Theboxcatgamr
Dual-Eyed-Bi-Spy And Definitely not dead
- Location
- Upside down two miles away
- Pronouns
- He/one who eat pasta
It begins
Actually this has been extremely helpful. I was worried about people not being able to differentiate characters so I think I might implement an icon to show who is talking and honestly you are probably correct about the swearing, I’ll probably have them put more effort into censoring themselves “for the kids.”Alright, review time let's go!.
"-Ran but he was never quick enough, The strange bat creature was always faster, he was suddenly thankful for his dedication to the realism of his costume, He dodged another violent blast of sound as he turned the corner, he never should have said yes to this stupid job. Clutching the key close to his chest with his four remaining fingers he ran as fast as his legs could carry him. Oh god was the cave shaking? It was, rocks begin fall all around him as-"
While I like this as a beginning for the chapter, I do see a major flaw. This paragraph is a run-on sentence and a half. While your imagery is strong, having it be a run-on takes away the impact as a whole. The last sentence needs work. Instead of "It was, rocks begin fall all around him as", why not "A landslide of boulders tumbled down the cave, picking up speed as they steamrolled everything in sight. Krungler's heart raced as the boulders smothered the earth below him, trapping him in his spot. Would he be able escape this time?" (wordy, but gets the job done)
Anyways...
While I'm enjoying the plot so far, there's a lot that needs to be worked on with this fic. Dialogue tags are excluded, making it a struggle to tell whose speaking what line. With scenes like the shop or guild, there's really not enough description to keep me intrigued.

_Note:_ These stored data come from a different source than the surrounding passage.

import Literature.AnabelianGeometry.EtaleTheta.Discharge.Sec2Prop22iiInversionCoset
import Literature.AnabelianGeometry.EtaleTheta.Discharge.Sec2Prop22InvThetaOfInvEll
import Literature.AnabelianGeometry.EtaleTheta.Discharge.Sec2Def23OfSplitting
import Literature.AnabelianGeometry.EtaleTheta.Discharge.Sec2Prop22EigenQuotient
import HarnessLib

/-!
# [EtTh] Proposition 2.2 (i), (ii), (iii) — NODE CLOSERS: each item as ONE theorem in print's shape,
# over every `CoverDataAx` and AT THE ARITHMETIC MODEL (`ThetaSetting.PiCData.coverDataAx`)

S. Mochizuki, *The étale theta function and its Frobenioid-theoretic manifestations*, Publ. RIMS **45**
(2009) [EtTh], §2, Prop. 2.2 "(The Inversion Automorphism)", PRIMS PDF p. 37 l. 5 – p. 38 l. 12 (printed
pp. 263–264; kurims-ms p. 34) [cite: MochizukiEtTh2009, Prop 2.2 p.37]:

> "Suppose that `l` is odd. Then: (i) The conjugation action of `ι̲` on the rank two `(ℤ/lℤ)`-module `Δ̄_{X̲}`
> determines a direct product decomposition `Δ̄_{X̲} ≅ Δ̄^ell_{X̲} × Δ̄_Θ` into eigenspaces, with eigenvalues
> `−1` and `1`, respectively, that is compatible with the conjugation action of `Π̄_{X̲}`. Denote by
> `s_ι : Δ̄^ell_{X̲} → Δ̄_{X̲}` the resulting splitting. (ii) `Im(s_ι) ⊆ Π̄_{X̲}` is normal and induces an
> isomorphism `D̄_x ⥲ Π̄_{X̲}/Im(s_ι)` over `G_K`. In particular, any section of the
> `H¹(G_K, Δ_Θ) ≅ K^×/(K^×)^l`-torsor of splittings of `D_x ↠ G_K` determines a covering `X̲̲^log → X̲^log`
> whose geometric portion `Δ_{X̲̲}` maps isomorphically onto `Δ̄^ell_{X̲}` [hence is cyclic of order `l`];
> `Δ̄_{X̲̲} = Im(s_ι)`, `Δ̄_{X̲} = Δ̄_{X̲̲}·Δ̄_Θ`. Finally, the image of `ι̲` in `Δ̄_C/Δ̄_{X̲}` is the unique coset
> that lifts the nontrivial element of `Gal(X/C)` and normalizes `Δ̄_{X̲̲}`. (iii) There exists a unique coset
> `∈ Δ̄_{C̲}/Δ̄_{X̲̲}` such that `ι̲` has order `2` iff it belongs to this coset. If we choose `ι̲` of order `2`,
> the open subgroup generated by `Π̄_{X̲̲}` and `ι̲` in `Π̄_{C̲}` determines a double covering `X̲̲^log → C̲̲^log`
> — a hyperbolic orbicurve — that fits into a cartesian diagram with `X̲^log → C̲^log`."

Proof-only companion (theorems only: no `def`, no `Prop` fact, no instance, no notation; abc-iut cell, layer
L2, cone nodes **`EtTh:Prop2.2(i)`, `EtTh:Prop2.2(ii)`, `EtTh:Prop2.2(iii)`**, holder abc-iut-w6-d082 gen 3;
R-C «per-node clause coverage», the pattern of `Sec3Thm37iNode` / `Sec3Thm37iiNode`).  Nothing landed is edited
or restated: every clause-level closer already exists — (i) `CoverDataAx.prop22_i_holds` (abc-iut-L2-t10,
`Sec2InversionProofs` p406577); (ii) `Dx_sup_eigen_eq` / `Dx_inf_eigen_le` / `splitting_sup_eigen_inf_deltaC`
(`Sec2SplittingProofs` p407272), `CoverData.relIndex_barKer_eigen` / `relIndex_eigen_deltaXu` (abc-iut-w6-d082 g2,
p431949), `isCyclic_eigen_quot_odd` (p435688), `CoverData.index_typeLTorsTheta` (Rmk. 2.3.1, `ThetaCovers`),
the last sentence `normalizer_eigen_eq` / `mem_normalizer_eigen_iff_of_lift` (abc-iut-w6-d082 g3, p454441);
(iii) `exists_inversion_sq_mem_barKer` (p407272), `sup_zpowers_inf_eq` / `relIndex_sup_zpowers`
(`Sec2DoubleCoverProofs` p407791), openness `isOpen_splitting_sup_eigen_sup_zpowers` (`Sec2Def23OfSplitting`
p428319).  THIS FILE assembles them, per item, into ONE signature whose antecedents are print's own ("Suppose
that `l` is odd" = field `l_odd`; `Π_{C̲} = H'` of type `(1, l-tors)±`, an inversion `ι̲`, and — for (ii)/(iii) —
the datum `E = Im(s_ι)` of (i) and a splitting `S` of `D̄_x ↠ G_K`), so that each node's residual is read off
one signature:

* §1 over EVERY `X : CoverDataAx l` (abc-iut-L2-t2's interface + the two printed ι-eigen laws):
  `prop22_i_node`, `prop22_ii_node (hΘ)`, `prop22_iii_node` — the only binder beyond the interface is `hΘ :
  ⁅Δ_X, Δ_X⁆·Ker = Δ̄_Θ`-preimage (the printed DEFINITION `Δ_Θ := [Δ^Θ_X, Δ^Θ_X]`, p. 35; GAP-LEDGER G-L2d3-1),
  used ONLY by the last sentence of (ii) and necessary there in substance (at the abelian-`Δ̄_X` witness every
  element of `Δ_X` normalises `E`: `ThetaCoversAbelianWitnessInversionCoset`, p455769); `prop22_ii_node_core`
  is (ii) without its last sentence and without `hΘ`.
* §2 AT THE ARITHMETIC MODEL: for the `CoverDataAx` of an [EtTh] §1 theta setting (abc-iut-L2-t10's
  `PiCData.coverDataAx`, `ThetaCoversAxOfSetting` p428054) `prop22_i_node_ofSetting`, `prop22_ii_node_ofSetting`,
  `prop22_iii_node_ofSetting` with `hΘ` DISCHARGED (abc-iut-L2-t11's `coverDataAx_hTheta`, p431249) and the
  P-C4 binder `hιtheta` DISCHARGED from `hιell` (abc-iut-L6-d6's `PiCData.inv_theta_of_inv_ell`, p422670):
  residual = exactly the binders of `coverDataAx` itself — the input bundle `I : D.PiCData PiC` (G-L2t10-2,
  CLOSED as a construction by abc-iut-L2-d3's `MuTwoSetting.CLevelData.piCDataOf`), `e : OncePuncturedData`, a
  cusp `x`, P-C3 `hIx` (G-L2t10-3) and P-C4(a) `hιell` (G-L2t10-4).

Vocabulary note (as in the interface, `ThetaCovers.lean`): subgroups of the quotients `Π̄_•`, `Δ̄_•` are carried
as their inverse images in `Π_C`, so "`Δ_{X̲̲} ⥲ Δ̄^ell_{X̲}`, cyclic of order `l`" reads `E·Δ̄_Θ`-preimage `= Δ_{X̲}`,
`E ∩ Δ̄_Θ`-preimage `= Ker`, `[E : Ker] = l`, `E = ⟨g⟩·Ker` (the quotient-type forms `E/Ker ≃* Δ_{X̲}/Δ̄_Θ`,
`IsCyclic (E/Ker)` are `CoverData.nonempty_eigenQuot_mulEquiv` / `isCyclic_eigen_quot_odd`, p435688, used in
the proof); the `K^×/(K^×)^l`-torsor structure on the splittings (Kummer theory) is not typed by the interface
and is the EDGE to [GalSect] §4 (`TemperedCurve.cuspTorsorH1`, p432116), not a clause proved here.

HONEST FRAMING: refereed pre-IUT material; bookkeeping over PROVED rows, no new mathematics; nothing asserts that
a `CoverDataAx` or a theta setting exists (the interface is inhabited for every odd `l`:
`ThetaCoversHeisenbergWitness`; the arithmetic input bundle by `MuTwoSetting.CLevelData.piCDataOf`); no side is
taken on [IUTchIII] Cor. 3.12; no statement of [EtTh] is strengthened; typed ≠ proved elsewhere.
-/

namespace Literature.AnabelianGeometry.EtaleTheta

On another nitpicky note, the use of swearing is really jarring and takes away from the story like tossing a Carolina reaper pepper in a fruit salad.
While this review might come off harsher than expected, it's honestly how I viewed this fic. There's some great potential, but the lack of description along with frequent grammar issues damper the story.
If you're in need of a beta reader, I'd be more than happy to help out. Keep on writing!
Thanks for the review. I can say that some aspects of aura and why the town react the way they do will be explained however not all (except this, aura is basically a source of life and with it comes benefits for those who have enough for example being more sturdy, from newborns to toddlers however they don’t have their aura flushed out yet as they haven’t been alive long enough, a Pokémon doing their first move is often a source of joy as it usually signifies that enough life force has been built to gain this resilience. I’ll explain more later in the story.) And the store is for him more of a bastion of safety. In a world of monsters that could easily snuff your life out any sort of normalcy becomes addictive. Also that bit about laundry is a good point that I didn’t consider. Could be a nice moment if I workshop it. Thanks for the criticism, I’ll use it to the best of my ability (and sorry for the typos, phone gang.)Huh wonder if k. Didnt refuse the call quite so loudly initially and paid for it. Loved the understatement of 4 fingers. Brings out the ominous in the nightmare in such an understated fasion.
Though i can see him freaking out in a guild group and all those innocent first evolutions going " What's a fuck"... And the older guild member being " well lets use context clues to figure out the new word!"
I dont know how k. Would reply... Me... I'd probably fall into a fit of choked laughter.
What tpe of breakfast because i swear mon only seem to eat berries in this verse... And i'd go insane on that diet ..
All the better to bare the bird to whatever legend dropped me off here
K. Thinks while getting himself together. It is the little pleasures.
How does the man handle laundry day.. Just wondering...
And also gotta wonder how lo g hes beem here to have a shop and routine down pat like this.
Gotta admit the water mouse brothers from canon do need every kindness considering thier parents super sick if i recall the game correctly. If so yeah every kindness and maybe a trade off help the whole family event so the villagers take some of the slack/pressures off of the family too
Honestly i always took geometric store displays as a sign of boredom but alright...
Well chatot is the type to slap everyone down. And not give slack to an amnesiac. Good luck with that j.
While it seems nice a librabry set ip would have been nicer... Just saying...
Though desoite dodging the call hes wiggled uo the hero scale a little eith basic med knowldge. Wonder if he knows.
Snorts yeah younhabe to hit the party now. Obligatory and all that... I dont recall danny but hopefully that will be revisited at theparty?
Honeslty i got confused as to who was freaking out. It got cleared by yhe waje uo scene but i thought it was k. Dislocating and car screaming for a little... Guess jayk has thier own trauma too.
Or is super squeamish and so should not be adventuring.
And so beging the shovel talk or a non dating slant... Fun times.
Well thanks for sharing.
No problem. I plan on getting creative with it and doing a definitive look later. Another secret I’ll share (since it’s taking forever) is that our precious narrator isn’t always reliable. The only true facts are things characters say and do. Some details are important and some aren’t but know that I plan on having things burn slow. Like the title. Did you know I usually spend up to two hours working on a title instead of the story? Happens every timeThank you for the reply and sneak peak on aura. And i look forward to how this unfolds.